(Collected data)
import Summits.ValiantsHypothesis.ValiantsHypothesis.Theses.SOSTau

/-!
# Strategist sketch, generation 1, for crux `SOSTau` (stmt-ValiantsHypothesis-18748) — signatures quoted in
STRATEGY-CENSUS.md (gen 1 sections).  Companion of gen 0's `CensusSketch.lean` (namespace `…Census`); nothing here is
registered as a line.

What is PROVED here (sorry-free):
* `natDegree_map_tavenasV`, `neg_of_mem_roots_map_tavenasV` — the route's witness `V_n` is NEGATIVE-ROOTED with simple
  roots (all `2^n − 1` roots real, simple, `< 0`);
* `target_of_negRooted : NegRootedSOS → HutchinsonSOSHard` — the route's target (hence `closes`, via the proved crux
  `HutchinsonMagnification`) needs ONLY the negative-rooted slice of SOS-τ, a statement strictly weaker than the crux;
* the chain `Crux → SimpleRealRootedSOS → NegRootedSOS`, `NegRootedSOSRigidity → NegRootedSOS` (c = 2),
  `Crux → PosCoeffSOSTau`, `Crux → CommonSupportSOS`, `Crux → ThreeSquaresPPM` (first rungs / normal forms);
* the `s ≤ 2` cases of the rigidity form in the slice: `negRooted_oneSquare_rigidity` (deg(a g²) + 2 ≤ 2|supp g|, via the
  Vieta/Newton gap lemma `card_support_of_negRooted`) and `negRooted_twoSquares_rigidity` (deg(a g₁² − b g₂²) + 4 ≤
  2(|supp g₁| + |supp g₂|) for a, b > 0: both factors √a g₁ ∓ √b g₂ are negative-rooted, hence gap-free with one-signed
  coefficients, which forces nested supports) — in the slice the constant is 2, not Chebyshev's 4.
What is only STATED (conjectures / calibration targets): `NegRootedSOSRigidity` for s ≥ 3, `PosCoeffSOSTau`, `CommonSupportSOS`,
`ThreeSquaresPPM`; and `NegRootedThreeSquaresT4` — the rigidity form for three squares of 4-nomials, VERIFIED by the exact sieve
(kit j026135/j026290/j026309; see SIEVE-RESULTS.md) and stated here as the first landable target (`negRootedThreeSquaresT4_of_rigidity`).
-/

set_option linter.unusedVariables false
set_option linter.dupNamespace false

namespace Summit.ValiantsHypothesis.ValiantsHypothesis.Cruxes.SOSTau.Census2

open Polynomial
open scoped BigOperators
open Literature.Computability.AlgebraicComplexity (tavenasV vExp card_roots_toFinset_map_tavenasV
  natDegree_tavenasV_lt map_tavenasV map_tavenasV_ne_zero)

/-- The crux, by name. -/
abbrev Crux : Prop := Summit.ValiantsHypothesis.ValiantsHypothesis.Theses.SOSTau.SOSTau

/-- The route's target (rank 0 item stmt-ValiantsHypothesis-18747), by name. -/
abbrev Target : Prop := Summit.ValiantsHypothesis.ValiantsHypothesis.Theses.SOSTau.HutchinsonSOSHard

/-! ## The witness is negative-rooted with simple roots -/

/-- `deg V_n = 2^n − 1` over `ℝ` (all `2^n − 1` roots are real and simple, so the degree cannot be smaller). -/
theorem natDegree_map_tavenasV (n : ℕ) :
    ((tavenasV n).map (Int.castRingHom ℝ)).natDegree = 2 ^ n - 1 := by
  apply le_antisymm
  · have h1 := natDegree_tavenasV_lt n
    have h2 : ((tavenasV n).map (Int.castRingHom ℝ)).natDegree ≤ (tavenasV n).natDegree := natDegree_map_le
    omega
  · calc 2 ^ n - 1 = ((tavenasV n).map (Int.castRingHom ℝ)).roots.toFinset.card :=
          (card_roots_toFinset_map_tavenasV n).symm
      _ ≤ Multiset.card ((tavenasV n).map (Int.castRingHom ℝ)).roots := Multiset.toFinset_card_le _
      _ ≤ _ := card_roots' _

/-- Every real root of `V_n` is negative (positive coefficients, constant term `1`). -/
theorem neg_of_mem_roots_map_tavenasV (n : ℕ) (x : ℝ)
    (hx : x ∈ ((tavenasV n).map (Int.castRingHom ℝ)).roots) : x < 0 := by
  rw [mem_roots (map_tavenasV_ne_zero n), IsRoot.def] at hx
  by_contra h
  push Not at h
  have hpos : 0 < ((tavenasV n).map (Int.castRingHom ℝ)).eval x := by
    rw [map_tavenasV, eval_finsetSum]
    have hterm : ∀ i ∈ Finset.range (2 ^ n), 0 ≤ (C ((2 : ℝ) ^ vExp n i) * X ^ i).eval x := by
      intro i _
      rw [eval_mul, eval_C, eval_pow, eval_X]
      positivity
    have h0 : (0 : ℕ) ∈ Finset.range (2 ^ n) := Finset.mem_range.2 (Nat.two_pow_pos n)
    have hle := Finset.single_le_sum hterm h0
    have hone : (C ((2 : ℝ) ^ vExp n 0) * X ^ 0).eval x = 1 := by
      simp [vExp]
    rw [hone] at hle
    linarith
  linarith

/-! ## TRANSFER (route level): the slice the deciding theorem actually needs -/

/-- Simple-real-rooted slice of SOS-τ: a weighted sparse SOS all of whose roots are real and simple
(`#distinct real roots = degree`) has degree `≤ c · support-sum`.  A special case of `Crux`. -/
def SimpleRealRootedSOS : Prop :=
  ∃ c : ℕ, ∀ (s : ℕ) (a : Fin s → ℝ) (g : Fin s → ℝ[X]),
    (∑ i, C (a i) * g i ^ 2).roots.toFinset.card = (∑ i, C (a i) * g i ^ 2).natDegree →
      (∑ i, C (a i) * g i ^ 2).natDegree ≤ c * ∑ i, (g i).support.card

/-- Negative-rooted slice (hyperbolic with one-signed roots; exactly the shape of `V_n`): all roots real, simple and
negative ⟹ degree `≤ c · support-sum`.  Weaker still; this is what `closes` consumes (`target_of_negRooted`). -/
def NegRootedSOS : Prop :=
  ∃ c : ℕ, ∀ (s : ℕ) (a : Fin s → ℝ) (g : Fin s → ℝ[X]),
    (∑ i, C (a i) * g i ^ 2).roots.toFinset.card = (∑ i, C (a i) * g i ^ 2).natDegree →
      (∀ x ∈ (∑ i, C (a i) * g i ^ 2).roots, x < 0) →
        (∑ i, C (a i) * g i ^ 2).natDegree ≤ c * ∑ i, (g i).support.card

theorem simpleRealRooted_of_crux (h : Crux) : SimpleRealRootedSOS := by
  obtain ⟨c, hc⟩ := h
  exact ⟨c, fun s a g hcard => hcard ▸ hc s a g⟩

theorem negRooted_of_simpleRealRooted (h : SimpleRealRootedSOS) : NegRootedSOS := by
  obtain ⟨c, hc⟩ := h
  exact ⟨c, fun s a g hcard _ => hc s a g hcard⟩

set_option maxHeartbeats 800000 in
/-- **The route needs only the negative-rooted slice.**  `NegRootedSOS → HutchinsonSOSHard` with `η = 1/(2(c+1))`,
`n₀ = 1` (same arithmetic as the route's `closes`; the two extra hypotheses are discharged by
`card_roots_toFinset_map_tavenasV`, `natDegree_map_tavenasV`, `neg_of_mem_roots_map_tavenasV`). -/
theorem target_of_negRooted (h : NegRootedSOS) : Target := by
  obtain ⟨c, hc⟩ := h
  unfold Target Summit.ValiantsHypothesis.ValiantsHypothesis.Theses.SOSTau.HutchinsonSOSHard
  have hcpos : (0 : ℝ) < 2 * ((c : ℝ) + 1) := by
    have : (0 : ℝ) ≤ c := Nat.cast_nonneg c
    linarith
  refine ⟨1 / (2 * ((c : ℝ) + 1)), by positivity, 1, fun n hn s a g hrep => ?_⟩
  have hdeg : (∑ i, C (a i) * g i ^ 2).natDegree = 2 ^ n - 1 := by rw [hrep, natDegree_map_tavenasV]
  have hcard : (∑ i, C (a i) * g i ^ 2).roots.toFinset.card = (∑ i, C (a i) * g i ^ 2).natDegree := by
    rw [hrep, natDegree_map_tavenasV, card_roots_toFinset_map_tavenasV]
  have hneg : ∀ x ∈ (∑ i, C (a i) * g i ^ 2).roots, x < 0 := by
    rw [hrep]; exact neg_of_mem_roots_map_tavenasV n
  have hZ := hc s a g hcard hneg
  rw [hdeg] at hZ
  have h1 : (1 : ℕ) ≤ 2 ^ n := Nat.one_le_two_pow
  have hZ' : (2 : ℝ) ^ n - 1 ≤ (c : ℝ) * ∑ i, ((g i).support.card : ℝ) := by
    have := (Nat.cast_le (α := ℝ)).mpr hZ
    push_cast [Nat.cast_sub h1] at this
    exact this
  have h2 : (2 : ℝ) ≤ 2 ^ n := by
    calc (2 : ℝ) = 2 ^ 1 := by norm_num
      _ ≤ 2 ^ n := pow_le_pow_right₀ (by norm_num) hn
  have hS : 0 ≤ ∑ i, ((g i).support.card : ℝ) := Finset.sum_nonneg fun i _ => Nat.cast_nonneg _
  rw [div_mul_eq_mul_div, one_mul, div_le_iff₀ hcpos]
  nlinarith [mul_nonneg (Nat.cast_nonneg c) hS]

■ DIRECTIONS
Your answer must be the lines above from the one containing "rw [map_tavenasV, eval_finsetSum]" to the one containing "set_option maxHeartbeats 800000 in", both included, restated word for word.

■ SOLUTION TO THIS PROBLEM
    rw [map_tavenasV, eval_finsetSum]
    have hterm : ∀ i ∈ Finset.range (2 ^ n), 0 ≤ (C ((2 : ℝ) ^ vExp n i) * X ^ i).eval x := by
      intro i _
      rw [eval_mul, eval_C, eval_pow, eval_X]
      positivity
    have h0 : (0 : ℕ) ∈ Finset.range (2 ^ n) := Finset.mem_range.2 (Nat.two_pow_pos n)
    have hle := Finset.single_le_sum hterm h0
    have hone : (C ((2 : ℝ) ^ vExp n 0) * X ^ 0).eval x = 1 := by
      simp [vExp]
    rw [hone] at hle
    linarith
  linarith

/-! ## TRANSFER (route level): the slice the deciding theorem actually needs -/

/-- Simple-real-rooted slice of SOS-τ: a weighted sparse SOS all of whose roots are real and simple
(`#distinct real roots = degree`) has degree `≤ c · support-sum`.  A special case of `Crux`. -/
def SimpleRealRootedSOS : Prop :=
  ∃ c : ℕ, ∀ (s : ℕ) (a : Fin s → ℝ) (g : Fin s → ℝ[X]),
    (∑ i, C (a i) * g i ^ 2).roots.toFinset.card = (∑ i, C (a i) * g i ^ 2).natDegree →
      (∑ i, C (a i) * g i ^ 2).natDegree ≤ c * ∑ i, (g i).support.card

/-- Negative-rooted slice (hyperbolic with one-signed roots; exactly the shape of `V_n`): all roots real, simple and
negative ⟹ degree `≤ c · support-sum`.  Weaker still; this is what `closes` consumes (`target_of_negRooted`). -/
def NegRootedSOS : Prop :=
  ∃ c : ℕ, ∀ (s : ℕ) (a : Fin s → ℝ) (g : Fin s → ℝ[X]),
    (∑ i, C (a i) * g i ^ 2).roots.toFinset.card = (∑ i, C (a i) * g i ^ 2).natDegree →
      (∀ x ∈ (∑ i, C (a i) * g i ^ 2).roots, x < 0) →
        (∑ i, C (a i) * g i ^ 2).natDegree ≤ c * ∑ i, (g i).support.card

theorem simpleRealRooted_of_crux (h : Crux) : SimpleRealRootedSOS := by
  obtain ⟨c, hc⟩ := h
  exact ⟨c, fun s a g hcard => hcard ▸ hc s a g⟩

theorem negRooted_of_simpleRealRooted (h : SimpleRealRootedSOS) : NegRootedSOS := by
  obtain ⟨c, hc⟩ := h
  exact ⟨c, fun s a g hcard _ => hc s a g hcard⟩

set_option maxHeartbeats 800000 in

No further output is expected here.